Correct Call-to-Action Recall by Users is Twice as High for Human Voices as Synthetic for Voice Apps
You may think that consumer preference for human over synthetic voices in voice apps is simply an aesthetic concern. Data from the new report What Consumers Want in Voice App Design, suggests it may impact much more than style. Voices.com, Pulse Labs, and Voicebot.ai collaborated to design a study that could dispell some of the mystery behind voice user experience (VUX) design by attributing data to design choices.
In one test, we played dialogue to a voice app user from two different synthetic voices using text-to-speech and one human voice. Each user only heard one of the examples. For the synthetic voices, we varied the length with a shorter clip measuring 25 seconds and the longer clip 49 seconds. The human voice actor used the script for the longer content and also recorded for 49 seconds.
We found that for a panel of 240 consumers, correct call-to-action recall by voice app users hearing a human voice was more than double that of either of the synthetic voices. The longer duration synthetic voice dialogue actually performed a little better than the shorter dialogue variant.

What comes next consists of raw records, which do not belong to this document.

import Summits.AtomisticToContinuum.HydrodynamicLimit.Theorems.ImplosionDichotomyDenseExcursionMemberCoreChart
import Summits.AtomisticToContinuum.HydrodynamicLimit.Theorems.ImplosionDichotomyDenseExcursionMemberCoreKidder

/-!
# A classical hard-sphere solution read in a chart solves `AthermalEulerAt (Z (· σ³))`
# (line `r2-one-mode-two-conditions`, stub `stub_chartReading`, L1 of skeleton v8)

Crux `Summit.AtomisticToContinuum.HydrodynamicLimit.Theses.ImplosionDichotomy.DenseExcursion`
(stmt-AtomisticToContinuum-12586), line `r2-one-mode-two-conditions`, registered stub
`stub_chartReading : HsChartReading` (statement `HsChartReading` copied VERBATIM from the skeleton, §0d).

**Content.** The `σ > 0` twin of the landed `σ = 0` statement
`KidderKnobMelnikov.memberCore_chart_solves` (`…DenseExcursionMemberCoreChart.lean`). Let `Z : ℝ → ℝ` be `C^∞`
with `hsCompressibility = Z` on `[0, η₀]`, and let `IsHardSphereEulerSolution σ T ρ u θ`, `σ > 0`, have packing
`ρ σ³ < η₀` on `[0, T) × 𝕋³`. Since `ρ > 0`, the packing lies in `[0, η₀]`, so the hard-sphere pressure FIELD is
`hsPressure σ ρ θ = ρ θ hsCompressibility(ρσ³) = ρ θ ζ(ρ)` with the globally smooth law `ζ r = Z (r σ³)`
(`hsPressure_eq_law`). Hence the three primitive point relations
`IsHardSphereEulerSolution.timeDeriv_density_eq / density_mul_timeDeriv_velocity_eq / timeDeriv_temperature_eq`
(`HardSphereEulerPrimitiveForm.lean`, law `ζ` on `J = univ`) hold on `[0, T) × 𝕋³`; reading the torus operators
in the chart `v ↦ x₀ + proj v` exactly as in the `σ = 0` file (`Torus.timeDerivWithin = deriv` at interior
times `0 < t < T`; `torusPartialDeriv_chart`; `gradient_apply_eq_fderiv`, `fderiv_apply_coord`,
`deriv_apply_coord` of `…MemberCoreKidder.lean` for coordinates) gives
`AthermalEulerAt (fun r => Z (r * σ ^ 3))` for the chart fields at every `(t, y) ∈ (0, T) × ℝ³`
(`athermalEulerAt_chart_hs`). Joint smoothness of the chart fields on `[0, T) × ℝ³` is `contDiffOn_chart`
(any `σ`). Folklore multivariable calculus over the tree's torus calculus; no cited facts.
-/

noncomputable section

open Set Filter Topology
open scoped ContDiff

namespace Summit.AtomisticToContinuum.HydrodynamicLimit.Theorems.R2OneModeTwoConditions

open Literature.MathematicalPhysics.KineticTheory
open Literature.Analysis.FunctionSpaces
open Summit.AtomisticToContinuum.HydrodynamicLimit.Theorems.KidderKnobMelnikov (AthermalEulerAt HsEulerConeLocality)

/-! ## §0 The registered statement (verbatim from the line skeleton, §0d) -/

/-- CHART READING of a classical hard-sphere solution (the `σ > 0` twin of the landed `memberCore_chart_solves`): if
`Z` is smooth and agrees with `hsCompressibility` on `[0, η₀]`, then every classical hard-sphere Euler solution on `𝕋³`
whose packing stays `< η₀` on `[0, T)`, read in any chart `y ↦ x₀ + proj y`, has `C^∞` fields on the slab
`[0, T) × ℝ³` solving, at interior times, the primitive athermal system `AthermalEulerAt ζ` with `ζ(r) = Z(r σ³)`. -/
def HsChartReading : Prop :=
  ∀ (Z : ℝ → ℝ) (η₀ : ℝ), 0 < η₀ → ContDiff ℝ ∞ Z → Set.EqOn hsCompressibility Z (Set.Icc 0 η₀) →
  ∀ (σ T : ℝ) (ρ θ : ℝ → T3 → ℝ) (u : ℝ → T3 → V3), 0 < σ → IsHardSphereEulerSolution σ T ρ u θ →
    (∀ t ∈ Set.Ico 0 T, ∀ x, ρ t x * σ ^ 3 < η₀) →
    ∀ x₀ : T3,
      (ContDiffOn ℝ ∞ (fun p : ℝ × V3 => ρ p.1 (x₀ + Torus.proj p.2)) (Set.Ico 0 T ×ˢ Set.univ) ∧
        ContDiffOn ℝ ∞ (fun p : ℝ × V3 => θ p.1 (x₀ + Torus.proj p.2)) (Set.Ico 0 T ×ˢ Set.univ) ∧
        ContDiffOn ℝ ∞ (fun p : ℝ × V3 => u p.1 (x₀ + Torus.proj p.2)) (Set.Ico 0 T ×ˢ Set.univ)) ∧
      ∀ t ∈ Set.Ioo 0 T, ∀ y : V3,
        AthermalEulerAt (fun r => Z (r * σ ^ 3)) (fun s v => ρ s (x₀ + Torus.proj v))
          (fun s v => θ s (x₀ + Torus.proj v)) (fun s v => u s (x₀ + Torus.proj v)) t y

/-! ## §1 The pressure field below the threshold and the equations in the chart -/

namespace ChartReadingProof

open Summit.AtomisticToContinuum.HydrodynamicLimit.Theorems.KidderKnobMelnikov.MemberCoreProof
  (torusPartialDeriv_chart contDiffOn_chart deriv_apply_coord fderiv_apply_coord gradient_apply_eq_fderiv)
open Literature.Analysis.FluidPDE (IsentropicEuler.clm_apply_eq_sum)

section Equations

variable {Z : ℝ → ℝ} {η₀ σ T : ℝ} {ρ θ : ℝ → T3 → ℝ} {u : ℝ → T3 → V3}

/-- Below the threshold the hard-sphere pressure FIELD is the athermal law `p = ρ θ ζ(ρ)` with
`ζ r = Z (r σ³)`: `ρ > 0`, `σ > 0` and packing `< η₀` put `ρσ³ ∈ [0, η₀]`, where `hsCompressibility = Z`.
[folklore] -/
theorem hsPressure_eq_law (hEq : EqOn hsCompressibility Z (Icc 0 η₀)) (hσ : 0 < σ)
    (hE : IsHardSphereEulerSolution σ T ρ u θ) (hpack : ∀ t ∈ Ico 0 T, ∀ x, ρ t x * σ ^ 3 < η₀) :
    ∀ s ∈ Ico 0 T, ∀ z : T3,
      hsPressure σ (ρ s z) (θ s z) = ρ s z * θ s z * (fun r => Z (r * σ ^ 3)) (ρ s z) := by
  intro s hs z
  have h0 : 0 ≤ ρ s z * σ ^ 3 := mul_nonneg (hE.density_pos s hs z).le (pow_nonneg hσ.le 3)
  simp only [hsPressure, hEq ⟨h0, (hpack s hs z).le⟩]

/-- **A classical hard-sphere torus solution of packing `< η₀`, read in a chart, solves
`AthermalEulerAt (fun r => Z (r * σ ^ 3))` at interior times** (`Z` smooth, `= hsCompressibility` on
`[0, η₀]`). [folklore] -/
theorem athermalEulerAt_chart_hs (hZ : ContDiff ℝ ∞ Z) (hEq : EqOn hsCompressibility Z (Icc 0 η₀))
    (hσ : 0 < σ) (hE : IsHardSphereEulerSolution σ T ρ u θ)
    (hpack : ∀ t ∈ Ico 0 T, ∀ x, ρ t x * σ ^ 3 < η₀) (x₀ : T3) {t : ℝ} (ht : t ∈ Ioo 0 T) (y : V3) :
    AthermalEulerAt (fun r => Z (r * σ ^ 3)) (fun s v => ρ s (x₀ + Torus.proj v))
      (fun s v => θ s (x₀ + Torus.proj v)) (fun s v => u s (x₀ + Torus.proj v)) t y := by
  -- adapted from `KidderKnobMelnikov.MemberCoreProof.athermalEulerAt_chart` (the `σ = 0`, `ζ ≡ 1` case)
  have ht' : t ∈ Ico 0 T := Ioo_subset_Ico_self ht
  have hti : t ∈ interior (Ico 0 T) := by rwa [interior_Ico]
  have hnhd : Ico 0 T ∈ 𝓝 t := mem_interior_iff_mem_nhds.1 hti
  have hρJ : ∀ s ∈ Ico 0 T, ∀ z, ρ s z ∈ (univ : Set ℝ) := fun _ _ _ => mem_univ _
  have hζ : ContDiffOn ℝ ∞ (fun r => Z (r * σ ^ 3)) univ :=
    (hZ.comp (contDiff_id.mul contDiff_const)).contDiffOn
  have hp := hsPressure_eq_law hEq hσ hE hpack
  -- the primitive equations at `(t, x₀ + proj y)`
  have h1 := hE.timeDeriv_density_eq ht' (x₀ + Torus.proj y)
  have h2 := fun j => hE.density_mul_timeDeriv_velocity_eq isOpen_univ hζ hρJ hp ht' (x₀ + Torus.proj y) j
  have h3 := hE.timeDeriv_temperature_eq isOpen_univ hζ hρJ hp ht' (x₀ + Torus.proj y)
  -- regularity of the slices
  have hρ1 : Torus.IsContDiff 1 (ρ t) := (hE.smooth_density.isSmooth_slice ht').isContDiff (by simp)
  have hθ1 : Torus.IsContDiff 1 (θ t) := (hE.smooth_temperature.isSmooth_slice ht').isContDiff (by simp)
  have hu1 : Torus.IsContDiff 1 (u t) := (hE.smooth_velocity.isSmooth_slice ht').isContDiff (by simp)
  have huj1 : ∀ j, Torus.IsContDiff 1 (fun z => u t z j) := fun j => HsEulerCalc.isContDiff_apply_coord hu1 j
  have hUs : DifferentiableAt ℝ (fun v => u t (x₀ + Torus.proj v)) y :=
    (((hE.smooth_velocity.isSmooth_slice ht').liftAt x₀).differentiable (by simp)).differentiableAt
  have hUt : DifferentiableAt ℝ (fun s => u s (x₀ + Torus.proj y)) t :=
    (hE.smooth_velocity.hasDerivWithinAt_slice ht' (x₀ + Torus.proj y)).differentiableWithinAt.differentiableAt
      hnhd
  -- torus operators in the chart
  have cTρ : Torus.timeDerivWithin (Ico 0 T) ρ t (x₀ + Torus.proj y) =
      deriv (fun s => ρ s (x₀ + Torus.proj y)) t :=
    Torus.timeDerivWithin_of_mem_interior hti _
  have cTθ : Torus.timeDerivWithin (Ico 0 T) θ t (x₀ + Torus.proj y) =
      deriv (fun s => θ s (x₀ + Torus.proj y)) t :=
    Torus.timeDerivWithin_of_mem_interior hti _
  have cTu : ∀ j, Torus.timeDerivWithin (Ico 0 T) (fun s z => u s z j) t (x₀ + Torus.proj y) =
      deriv (fun s => u s (x₀ + Torus.proj y)) t j := fun j => by
    rw [Torus.timeDerivWithin_of_mem_interior hti, deriv_apply_coord hUt]
    rfl
  have cXρ : ∀ i, Torus.partialDeriv i (ρ t) (x₀ + Torus.proj y) =
      fderiv ℝ (fun v => ρ t (x₀ + Torus.proj v)) y (EuclideanSpace.single i 1) :=
    fun i => torusPartialDeriv_chart hρ1 i x₀ y
  have cXθ : ∀ i, Torus.partialDeriv i (θ t) (x₀ + Torus.proj y) =
      fderiv ℝ (fun v => θ t (x₀ + Torus.proj v)) y (EuclideanSpace.single i 1) :=
    fun i => torusPartialDeriv_chart hθ1 i x₀ y
  have cXu : ∀ i j, Torus.partialDeriv i (fun z => u t z j) (x₀ + Torus.proj y) =
      fderiv ℝ (fun v => u t (x₀ + Torus.proj v) j) y (EuclideanSpace.single i 1) :=
    fun i j => torusPartialDeriv_chart (huj1 j) i x₀ y
  simp only [cTρ, cXρ, cXu] at h1
  simp only [cTu, cXρ, cXθ, cXu] at h2
  simp only [cTθ, cXθ, cXu] at h3
  unfold AthermalEulerAt
  dsimp only
  refine ⟨?_, ?_, ?_⟩
  · rw [h1, IsentropicEuler.clm_apply_eq_sum (fderiv ℝ (fun v => ρ t (x₀ + Torus.proj v)) y)]
    simp only [smul_eq_mul, fderiv_apply_coord hUs, Finset.mul_sum, ← Finset.sum_add_distrib,
      ← Finset.sum_neg_distrib]
    refine Finset.sum_eq_zero fun i _ => ?_
    ring
  · ext j
    simp only [PiLp.add_apply, PiLp.smul_apply, PiLp.zero_apply, smul_eq_mul, gradient_apply_eq_fderiv,
      fderiv_apply_coord hUs]
    rw [IsentropicEuler.clm_apply_eq_sum (fderiv ℝ (fun v => u t (x₀ + Torus.proj v) j) y)]
    simp only [smul_eq_mul]
    linear_combination h2 j
  · rw [h3, IsentropicEuler.clm_apply_eq_sum (fderiv ℝ (fun v => θ t (x₀ + Torus.proj v)) y)]
    simp only [smul_eq_mul, fderiv_apply_coord hUs]
    ring

end Equations

end ChartReadingProof

/-! ## §2 The registered stub -/

open ChartReadingProof KidderKnobMelnikov.MemberCoreProof in
/-- **CHART READING of a classical hard-sphere solution** (stub L1 of line `r2-one-mode-two-conditions`): for `Z`
smooth with `hsCompressibility = Z` on `[0, η₀]` and a classical hard-sphere Euler solution on `𝕋³` of packing
`< η₀` on `[0, T)`, the chart fields at any `x₀` are `C^∞` on `[0, T) × ℝ³` (`contDiffOn_chart`) and solve
`AthermalEulerAt (fun r => Z (r * σ ^ 3))` at every `0 < t < T` (`athermalEulerAt_chart_hs`). [folklore] -/
theorem stub_chartReading : HsChartReading :=
  fun _ _ _ hZ hEq _ _ _ _ _ hσ hE hpack x₀ =>
    ⟨⟨contDiffOn_chart hE.smooth_density x₀, contDiffOn_chart hE.smooth_temperature x₀,
      contDiffOn_chart hE.smooth_velocity x₀⟩,
      fun _ ht y => athermalEulerAt_chart_hs hZ hEq hσ hE hpack x₀ ht y⟩

end Summit.AtomisticToContinuum.HydrodynamicLimit.Theorems.R2OneModeTwoConditions

end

You can download the full report with 17 charts in 19 pages of analysis through the button below.Download
Brands Should Take Notice
Dylan Zwick, co-founder and chief product officer for Pulse Labs, immediately pointed out the importance of these findings for brands. “We didn’t know what to expect for this experiment and were surprised that using a human voice had such an impact on recall. That’s an important lesson for brands who want to make sure their voice products are remembered.”
As you dig deeper into the data you can see that only 26.8% of users that heard the long dialogue synthetic voice even noticed there was a call-to-action (CTA). That means nearly 3-out-of-4 users didn’t notice the CTA at all. It compares to 40.1% and 42.5% for the short dialogue synthetic voice and human voice respectively.

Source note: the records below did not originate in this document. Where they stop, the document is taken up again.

/-- Slabs over nonempty coordinate sets are nonempty. [folklore] -/
theorem slab_nonempty (i₀ : Fin d) {S : Finset (ZMod L)} (hS : S.Nonempty) :
    (slab i₀ S : Finset (FermionTorus d L)).Nonempty := by
  obtain ⟨c, hc⟩ := hS
  obtain ⟨x, hx⟩ := exists_coordZ_eq (L := L) i₀ c
  exact ⟨x, mem_slab.2 (hx ▸ hc)⟩

omit [NeZero L] in
/-- Windows of positive length are nonempty. [folklore] -/
theorem zIco_nonempty {a b : ℤ} (h : a < b) : (zIco L a b).Nonempty :=
  ⟨(a : ZMod L), intCast_mem_zIco le_rfl h⟩

omit [NeZero L] in
/-- **The support of a local term lies within one step of any of its sites**: if a site of the
term `Z` has coordinate `c`, then all sites of `Z` have coordinates in `[c-1, c+1]`. [folklore] -/
theorem hubbardTermSupp_subset_slab {i₀ : Fin d} {Z : HubbardIdx (fermionTorusGraph d L)} {y : FermionTorus d L}
    (hy : y ∈ hubbardTermSupp (fermionTorusGraph d L) Z) {c : ℤ} (hc : coordZ i₀ y = (c : ZMod L)) :
    hubbardTermSupp (fermionTorusGraph d L) Z ⊆ slab i₀ (zIco L (c - 1) (c + 2)) := by
  -- every site of `Z` is `y` or adjacent to `y`
  have key : ∀ x ∈ hubbardTermSupp (fermionTorusGraph d L) Z, x = y ∨ (fermionTorusGraph d L).Adj x y :=
    fun x hx => eq_or_adj_of_mem_hubbardTermSupp (fermionTorusGraph d L) hx hy
  intro x hx
  rw [mem_slab]
  rcases key x hx with rfl | hadj
  · rw [hc]; exact intCast_mem_zIco (by linarith) (by linarith)
  · rcases coordZ_rel_of_adj i₀ hadj with e | e | e
    · rw [e, hc]; exact intCast_mem_zIco (by linarith) (by linarith)
    · -- `coordZ y = coordZ x + 1`
      have : coordZ i₀ x = ((c - 1 : ℤ) : ZMod L) := by
        rw [hc] at e; push_cast; linear_combination -e
      rw [this]; exact intCast_mem_zIco (by linarith) (by linarith)
    · -- `coordZ x = coordZ y + 1`
      have : coordZ i₀ x = ((c + 1 : ℤ) : ZMod L) := by rw [e, hc]; push_cast; ring
      rw [this]; exact intCast_mem_zIco (by linarith) (by linarith)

There may be an equivalent of banner blindness that arises in linear audio. We can call it CTA deafness. It is interesting that the longer synthetic voice seemed to suffer this phenomenon more acutely. It is also intriguing that even though nearly as many users who heard the short dialogue synthetic voice as the human voice recognized a CTA had been communicated, so many of them recalled it incorrectly.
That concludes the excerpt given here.